Bethanne Patrick in the Los Angeles Times called Existential Physics the "most entertaining book" of the month and recommended that readers have an "open mind" and "enjoy the ride". Sciences Lisa Aziz-Zadeh noted that the book is the "perfect place" to begin questioning and understanding "life's big questions from a physics perspective", but did wish that perspectives from additional fields of study had been included. Felix Haas in World Literature Today complimented the book, saying that it "further establishes its author as a beacon of clarity and sanity" and that it acts as an "invaluable resource" for those that wish to learn about how fundamental physics can "contribute to answering the most fundamental questions of our ontology".

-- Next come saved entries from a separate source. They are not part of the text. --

/-!
# (Part 1 of 11 — lemmas) The `Θ`-subalgebra theorem for unitary multiplicities `(45, 52)` — a `p = 97` cell by minimal-rank base points
# and sub-Levi recursion (Ribet 1983 Thm. 3, Lie step; abelian 97-folds of type `(45, 52)`)

Family `hodge`, layer `Literature/AlgebraicGeometry/Motives` (pure linear algebra over `ℂ`; no geometry). Research
context: cell `pub-hodge-ring2` (HONEST FRAMING: research route conditional on HC_CM; not a corollary; Q11.4-sentence-2
already refuted in dim ≥ 3), Literature lane gen 90. UNCONDITIONAL; theorems only, no definition, no named fact
(D-0026), no `sorry`.

THE PRINT. K. A. Ribet, Amer. J. Math. 105 (1983), Thm. 3 = Gordon's survey Thm. 6.3 (3) [held
`paper:arxiv-alg-geom_9709030` p. 18]. THE METHOD: `HodgeThetaSubalgebraUnitarySixteenTwentyOneCore` (a raising operator
`B` of MINIMAL non-zero rank `m`, the profile dichotomy `i + j ≤ m` or `i, j ≥ m`, tree cores making a Levi algebra full
or killing a Levi rank, lifts `UnitaryRaisingSpace.exists_raise_finrank_range_eq` + `UnitaryLeviSetup.exists_lift`, two
pencils `UnitaryGenericRank.exists_finrank_le_and_finrank_le`, the non-vanishing lemma
`UnitaryLeviFull.exists_raise_commute_apply_ne_zero`, TOOL C `UnitaryConstantRank.exists_raise_rank_ne_two`, TOOL F
`UnitaryConstantRank.false_of_le_rank`), the full-rank chain `UnitaryConstantRank.dvd_of_rank_eq_finrank`
(`HodgeThetaSubalgebraUnitaryNineTwentyEightCore`) and TOOL G `UnitaryOrthogonalChain.false_of_constProfile`.

THIS PART FILE holds sub-Levi/pruned/peeled configurations and minimal-rank lemmas of the cell (the gate caps a proposal at 200 kB); the core theorem `UnitaryFortyFiveFiftyTwo.eq_top_of_smul` is assembled in `HodgeThetaSubalgebraUnitaryFortyFiveFiftyTwoCore`.

THE CELL `(45 | 52)`. Good ranks 1, 3, 5, 7, 11, 41, 45 (Levi types `(1|51)`, `(3|49)`, `(5|47)`, `(7|45)`, `(11|41)`, `(41|11)`, `(45|7)` are tree cores); a proper `𝔊` has
raising ranks in `{0, 2, 4, 6, 8, 9, 10, 12, 13, 14, 15, 16, 17, 18, 19, 20, 21, 22, 23, 24, 25, 26, 27, 28, 29, 30, 31, 32, 33, 34, 35, 36, 37, 38, 39, 40, 42, 43, 44}`; `m` minimal non-zero, `B` of rank `m`; a commuting raising `X` has profile
`(i, j)` (`i + j` a raising rank, `i + j ≤ m` or `i, j ≥ m`). SUB-LEVI RECURSION: when the non-zero profiles are constantly
`(i, j)`, the Levi algebra `L⁺` (resp. `L⁻`) is a `Θ`-algebra whose non-zero raising ranks are all `i` (resp. `j`), and the
same minimal-rank analysis applies to it (the `sub…` lemmas of §1).
* `m = 2` (`U⁺` of type `(43 | 2)`, `U⁻` of type `(2 | 50)`): `L⁺` of type `(43 | 2)` is full and a lift with `i = 1` has `j ∈ {1}`, killed in `L⁻` (type `(2 | 50)`).
* `m = 4` (`U⁺` of type `(41 | 4)`, `U⁻` of type `(4 | 48)`): `L⁺` of type `(41 | 4)` is full and a lift with `i = 3` has `j ∈ {1}`, killed in `L⁻` (type `(4 | 48)`).
* `m = 6` (`U⁺` of type `(39 | 6)`, `U⁻` of type `(6 | 46)`): after the Levi kills the profiles are [(0, 0), (0, 6), (6, 0), (6, 6)], so `L⁺` (type `(39 | 6)`) is a `Θ`-algebra with non-zero raising ranks in `{6}` — impossible by the sub-Levi lemmas.
* `m = 8` (`U⁺` of type `(37 | 8)`, `U⁻` of type `(8 | 44)`): `L⁺` of type `(37 | 8)` is full and a lift with `i = 1` has `j ∈ {7}`, killed in `L⁻` (type `(8 | 44)`).
* `m = 9` (`U⁺` of type `(36 | 9)`, `U⁻` of type `(9 | 43)`): after the Levi kills every profile has `j = 0` (profiles [(0, 0), (9, 0)]), against the non-vanishing lemma on `U⁻`.
* `m = 10` (`U⁺` of type `(35 | 10)`, `U⁻` of type `(10 | 42)`): after the Levi kills the profiles are [(0, 0), (0, 10), (7, 3), (8, 2), (10, 0), (10, 10)], so `L⁺` (type `(35 | 10)`) is a `Θ`-algebra with non-zero raising ranks in `{7, 8, 10}` — impossible by the sub-Levi lemmas.
* `m = 12` (`U⁺` of type `(33 | 12)`, `U⁻` of type `(12 | 40)`): after the Levi kills the profiles are [(0, 0), (0, 12), (3, 9), (6, 6), (8, 4), (12, 0), (12, 12)], so `L⁻` (type `(12 | 40)`) is a `Θ`-algebra with non-zero raising ranks in `{4, 6, 9, 12}` — impossible by the sub-Levi lemmas.
* `m = 13` (`U⁺` of type `(32 | 13)`, `U⁻` of type `(13 | 39)`): `L⁺` of type `(32 | 13)` is full and a lift with `i = 2` has `j ∈ {11}`, killed in `L⁻` (type `(13 | 39)`).
* `m = 14` (`U⁺` of type `(31 | 14)`, `U⁻` of type `(14 | 38)`): after the Levi kills every profile has `i = 0` (profiles [(0, 0), (0, 14)]), against the non-vanishing lemma.
* `m = 15` (`U⁺` of type `(30 | 15)`, `U⁻` of type `(15 | 37)`): after the Levi kills every profile has `j = 0` (profiles [(0, 0), (15, 0)]), against the non-vanishing lemma on `U⁻`.
* `m = 16` (`U⁺` of type `(29 | 16)`, `U⁻` of type `(16 | 36)`): after the Levi kills every profile has `i = 0` (profiles [(0, 0), (0, 16)]), against the non-vanishing lemma.
* `m = 17` (`U⁺` of type `(28 | 17)`, `U⁻` of type `(17 | 35)`): the non-zero profiles [(0, 17), (2, 15), (7, 10), (9, 8), (10, 7), (12, 5)] are pairwise exclusive, so constant; `(2, 15)`: TOOL C on `L⁺`; `(7, 10)`: `L⁺` (type `(28 | 17)`) has constant rank `7`; `(9, 8)`: `L⁺` (type `(28 | 17)`) has constant rank `9`; `(10, 7)`: `L⁺` (type `(28 | 17)`) has constant rank `10`; `(12, 5)`: `L⁺` (type `(28 | 17)`) has constant rank `12`.
* `m = 18` (`U⁺` of type `(27 | 18)`, `U⁻` of type `(18 | 34)`): the ranks [40, 42, 43, 44] are pruned first (a raising operator of such a rank `r` has Levi pieces with `min(45 − r, r) + min(r, 52 − r) < 18`, `UnitaryRankPrune.rank_ne`), leaving raising ranks in `{0, 18, 19, 20, 21, 22, 23, 24, 25, 26, 27, 28, 29, 30, 31, 32, 33, 34, 35, 36, 37, 38, 39}`; then the rank 39 is peeled first (a raising operator of rank 39 is refuted by the profile analysis at it: after the Levi kills the profiles are [(0, 0), (6, 12), (6, 13)], so `L⁺` (type `(6 | 39)`) is a `Θ`-algebra with non-zero raising ranks in `{6}` — impossible by the sub-Levi lemmas), leaving raising ranks in `{0, 18, 19, 20, 21, 22, 23, 24, 25, 26, 27, 28, 29, 30, 31, 32, 33, 34, 35, 36, 37, 38}`; then the rank 38 is peeled first (a raising operator of rank 38 is refuted by the profile analysis at it: `L⁺` of type `(7 | 38)` is full and a lift with `i = 1` has no feasible `j`), leaving raising ranks in `{0, 18, 19, 20, 21, 22, 23, 24, 25, 26, 27, 28, 29, 30, 31, 32, 33, 34, 35, 36, 37}`; then the rank 37 is peeled first (a raising operator of rank 37 is refuted by the profile analysis at it: `L⁺` of type `(8 | 37)` is full and a lift with `i = 1` has no feasible `j`), leaving raising ranks in `{0, 18, 19, 20, 21, 22, 23, 24, 25, 26, 27, 28, 29, 30, 31, 32, 33, 34, 35, 36}`; then the rank 36 is peeled first (a raising operator of rank 36 is refuted by the profile analysis at it: after the Levi kills the profiles are [(0, 0), (2, 16), (3, 15), (3, 16), (4, 14), (4, 15), (4, 16), (6, 12), (6, 14), (6, 15), (6, 16), (8, 10), (8, 12), (8, 14), (8, 15), (8, 16), (9, 9), (9, 10), (9, 12), (9, 14), (9, 15), (9, 16)], so `L⁻` (type `(36 | 16)`) is a `Θ`-algebra with non-zero raising ranks in `{9, 10, 12, 14, 15, 16}` — impossible by the sub-Levi lemmas), leaving raising ranks in `{0, 18, 19, 20, 21, 22, 23, 24, 25, 26, 27, 28, 29, 30, 31, 32, 33, 34, 35}`; then the non-zero profiles [(0, 18), (3, 15), (6, 12), (9, 9), (12, 6), (18, 0)] are pairwise exclusive, so constant; `(3, 15)`: `L⁺` (type `(27 | 18)`) has constant rank `3`; `(6, 12)`: `L⁺` (type `(27 | 18)`) has constant rank `6`; `(9, 9)`: `L⁺` (type `(27 | 18)`) has constant rank `9`; `(12, 6)`: `L⁺` (type `(27 | 18)`) has constant rank `12`; `(18, 0)`: `L⁻` would kill `Q ∩ ker B`.
* `m = 19` (`U⁺` of type `(26 | 19)`, `U⁻` of type `(19 | 33)`): the non-zero profiles [(0, 19), (4, 15), (8, 11), (10, 9), (13, 6), (16, 3)] are pairwise exclusive, so constant; `(4, 15)`: `L⁺` (type `(26 | 19)`) has constant rank `4`; `(8, 11)`: `L⁺` (type `(26 | 19)`) has constant rank `8`; `(10, 9)`: `L⁺` (type `(26 | 19)`) has constant rank `10`; `(13, 6)`: `L⁺` (type `(26 | 19)`) has constant rank `13`; `(16, 3)`: TOOL G.
* `m = 20` (`U⁺` of type `(25 | 20)`, `U⁻` of type `(20 | 32)`): after the Levi kills the profiles are [(0, 0), (0, 20), (10, 10), (16, 4), (20, 0), (20, 20)], so `L⁺` (type `(25 | 20)`) is a `Θ`-algebra with non-zero raising ranks in `{10, 16, 20}` — impossible by the sub-Levi lemmas.
* `m = 21` (`U⁺` of type `(24 | 21)`, `U⁻` of type `(21 | 31)`): after the Levi kills every profile has `i = 0` (profiles [(0, 0)]), against the non-vanishing lemma.
* `m = 22` (`U⁺` of type `(23 | 22)`, `U⁻` of type `(22 | 30)`): after the Levi kills every profile has `i = 0` (profiles [(0, 0), (0, 22)]), against the non-vanishing lemma.
* `m = 23` (`U⁺` of type `(22 | 23)`, `U⁻` of type `(23 | 29)`): after the Levi kills every profile has `i = 0` (profiles [(0, 0)]), against the non-vanishing lemma.
* `m = 24` (`U⁺` of type `(21 | 24)`, `U⁻` of type `(24 | 28)`): the non-zero profiles [(0, 24), (2, 22), (3, 21), (4, 20), (6, 18), (8, 16), (10, 14), (12, 12), (14, 10), (15, 9), (16, 8), (18, 6), (20, 4)] are pairwise exclusive, so constant; `(2, 22)`: TOOL C on `L⁺`; `(3, 21)`: `L⁺` (type `(21 | 24)`) has constant rank `3`; `(4, 20)`: `L⁺` (type `(21 | 24)`) has constant rank `4`; `(6, 18)`: `L⁺` (type `(21 | 24)`) has constant rank `6`; `(8, 16)`: `L⁺` (type `(21 | 24)`) has constant rank `8`; `(10, 14)`: `L⁺` (type `(21 | 24)`) has constant rank `10`; `(12, 12)`: `L⁺` (type `(21 | 24)`) has constant rank `12`; `(14, 10)`: `L⁺` (type `(21 | 24)`) has constant rank `14`; `(15, 9)`: TOOL G; `(16, 8)`: TOOL G; `(18, 6)`: TOOL G; `(20, 4)`: TOOL G.
* `m = 25` (`U⁺` of type `(20 | 25)`, `U⁻` of type `(25 | 27)`): the non-zero profiles [(10, 15), (16, 9)] are pairwise exclusive, so constant; `(10, 15)`: `L⁺` (type `(20 | 25)`) has constant rank `10`; `(16, 9)`: TOOL G.
* `m = 26` (`U⁺` of type `(19 | 26)`, `U⁻` of type `(26 | 26)`): the non-zero profiles [(0, 26), (1, 25), (2, 24), (3, 23), (4, 22), (5, 21), (6, 20), (7, 19), (8, 18), (9, 17), (10, 16), (11, 15), (12, 14), (13, 13), (14, 12), (15, 11), (16, 10), (17, 9), (18, 8), (19, 7)] are pairwise exclusive, so constant; `(1, 25)`: `L⁺` (type `(19 | 26)`) has constant rank `1`; `(2, 24)`: TOOL C on `L⁺`; `(3, 23)`: `L⁺` (type `(19 | 26)`) has constant rank `3`; `(4, 22)`: `L⁺` (type `(19 | 26)`) has constant rank `4`; `(5, 21)`: `L⁺` (type `(19 | 26)`) has constant rank `5`; `(6, 20)`: `L⁺` (type `(19 | 26)`) has constant rank `6`; `(7, 19)`: `L⁺` (type `(19 | 26)`) has constant rank `7`; `(8, 18)`: `L⁺` (type `(19 | 26)`) has constant rank `8`; `(9, 17)`: `L⁺` (type `(19 | 26)`) has constant rank `9`; `(10, 16)`: `L⁺` (type `(19 | 26)`) has constant rank `10`; `(11, 15)`: `L⁺` (type `(19 | 26)`) has constant rank `11`; `(12, 14)`: `L⁺` (type `(19 | 26)`) has constant rank `12`; `(13, 13)`: `L⁺` (type `(19 | 26)`) has constant rank `13`; `(14, 12)`: TOOL G; `(15, 11)`: TOOL G; `(16, 10)`: TOOL G; `(17, 9)`: TOOL G; `(18, 8)`: TOOL G; `(19, 7)`: TOOL G.
* `m = 27` (`U⁺` of type `(18 | 27)`, `U⁻` of type `(27 | 25)`): the non-zero profiles [(3, 24), (6, 21), (9, 18), (12, 15), (15, 12), (18, 9)] are pairwise exclusive, so constant; `(3, 24)`: `L⁺` (type `(18 | 27)`) has constant rank `3`; `(6, 21)`: `L⁺` (type `(18 | 27)`) has constant rank `6`; `(9, 18)`: `L⁺` (type `(18 | 27)`) has constant rank `9`; `(12, 15)`: `L⁺` (type `(18 | 27)`) has constant rank `12`; `(15, 12)`: TOOL G; `(18, 9)`: TOOL G.
* `m = 28` (`U⁺` of type `(17 | 28)`, `U⁻` of type `(28 | 24)`): the non-zero profiles [(4, 24), (6, 22), (7, 21), (8, 20), (9, 19), (10, 18), (12, 16), (14, 14), (16, 12)] are pairwise exclusive, so constant; `(4, 24)`: `L⁺` (type `(17 | 28)`) has constant rank `4`; `(6, 22)`: `L⁺` (type `(17 | 28)`) has constant rank `6`; `(7, 21)`: `L⁺` (type `(17 | 28)`) has constant rank `7`; `(8, 20)`: `L⁺` (type `(17 | 28)`) has constant rank `8`; `(9, 19)`: `L⁺` (type `(17 | 28)`) has constant rank `9`; `(10, 18)`: `L⁺` (type `(17 | 28)`) has constant rank `10`; `(12, 16)`: `L⁺` (type `(17 | 28)`) has constant rank `12`; `(14, 14)`: TOOL G; `(16, 12)`: TOOL G.
* `m = 29` (`U⁺` of type `(16 | 29)`, `U⁻` of type `(29 | 23)`): after the Levi kills every profile has `i = 0` (profiles [(0, 0)]), against the non-vanishing lemma.
* `m = 30` (`U⁺` of type `(15 | 30)`, `U⁻` of type `(30 | 22)`): the non-zero profiles [(8, 22), (9, 21), (10, 20), (12, 18), (14, 16), (15, 15)] are pairwise exclusive, so constant; `(8, 22)`: `L⁺` (type `(15 | 30)`) has constant rank `8`; `(9, 21)`: `L⁺` (type `(15 | 30)`) has constant rank `9`; `(10, 20)`: `L⁺` (type `(15 | 30)`) has constant rank `10`; `(12, 18)`: `L⁻` (type `(30 | 22)`) has constant rank `18`; `(14, 16)`: TOOL G; `(15, 15)`: TOOL G.
* `m = 31` (`U⁺` of type `(14 | 31)`, `U⁻` of type `(31 | 21)`): after the Levi kills every profile has `i = 0` (profiles [(0, 0)]), against the non-vanishing lemma.
* `m = 32` (`U⁺` of type `(13 | 32)`, `U⁻` of type `(32 | 20)`): `L⁺` of type `(13 | 32)` is full and a lift with `i = 1` has no feasible `j`.
* `m = 33` (`U⁺` of type `(12 | 33)`, `U⁻` of type `(33 | 19)`): after the Levi kills every profile has `i = 0` (profiles [(0, 0)]), against the non-vanishing lemma.
* `m = 34` (`U⁺` of type `(11 | 34)`, `U⁻` of type `(34 | 18)`): `L⁺` of type `(11 | 34)` is full and a lift with `i = 1` has no feasible `j`.
* `m = 35` (`U⁺` of type `(10 | 35)`, `U⁻` of type `(35 | 17)`): after the Levi kills every profile has `i = 0` (profiles [(0, 0)]), against the non-vanishing lemma.
* `m = 36` (`U⁺` of type `(9 | 36)`, `U⁻` of type `(36 | 16)`): after the Levi kills every profile has `i = 0` (profiles [(0, 0)]), against the non-vanishing lemma.
* `m = 37` (`U⁺` of type `(8 | 37)`, `U⁻` of type `(37 | 15)`): `L⁺` of type `(8 | 37)` is full and a lift with `i = 1` has no feasible `j`.
* `m = 38` (`U⁺` of type `(7 | 38)`, `U⁻` of type `(38 | 14)`): `L⁺` of type `(7 | 38)` is full and a lift with `i = 1` has no feasible `j`.
* `m = 39` (`U⁺` of type `(6 | 39)`, `U⁻` of type `(39 | 13)`): after the Levi kills every profile has `i = 0` (profiles [(0, 0)]), against the non-vanishing lemma.
* `m = 40` (`U⁺` of type `(5 | 40)`, `U⁻` of type `(40 | 12)`): after the Levi kills every profile has `i = 0` (profiles [(0, 0)]), against the non-vanishing lemma.
* `m = 42` (`U⁺` of type `(3 | 42)`, `U⁻` of type `(42 | 10)`): after the Levi kills every profile has `i = 0` (profiles [(0, 0)]), against the non-vanishing lemma.
* `m = 43` (`U⁺` of type `(2 | 43)`, `U⁻` of type `(43 | 9)`): `L⁺` of type `(2 | 43)` is full and a lift with `i = 1` has no feasible `j`.
* `m = 44` (`U⁺` of type `(1 | 44)`, `U⁻` of type `(44 | 8)`): `L⁺` of type `(1 | 44)` is full and a lift with `i = 1` has no feasible `j`.

## References
* [Ribet1983] K. A. Ribet, *Hodge classes on certain types of abelian varieties*, Amer. J. Math. 105 (1983), Thm. 3.
* [Gordon1997] B. B. Gordon, *A survey of the Hodge conjecture for abelian varieties*, Thm. 6.3 (3), pp. 18–19.
* [Deligne1982HodgeCycles] P. Deligne, *Hodge cycles on abelian varieties*, LNM 900 (1982), I §3 Prop. 3.4, 3.6.
* [GoodmanWallachGTM255] R. Goodman, N. R. Wallach, GTM 255 (2009), §2.3.1, §4.1.1.
* [HoffmanKunze1971LinearAlgebra] K. Hoffman, R. Kunze, *Linear Algebra* (1971), §3.1 Thm. 2, §6.7, §8.5.
-/

noncomputable section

Physics World editor Hamish Johnston pointed out that while some scientists might be concerned at the book potentially emboldening doubters of the scientific method, Hossenfelder's desire to offer a "better understanding of the limitations of science" is provided "loud and clear" and made them "think about the scientific method and the big questions in life". In the journal Physics Education, Rick Marshall referred to the book as a "personal narrative" that creates a "thought provoking, tantalising and illuminating journey", though wishes that the ideas of belief and faith were not used as synonyms, since "belief is based upon evidence whereas faith can spring from an inner conviction (often held despite evidence to the contrary)". George Kendall in Booklist called the book "spectacular" and a "must-read for all who ponder the purpose of existence".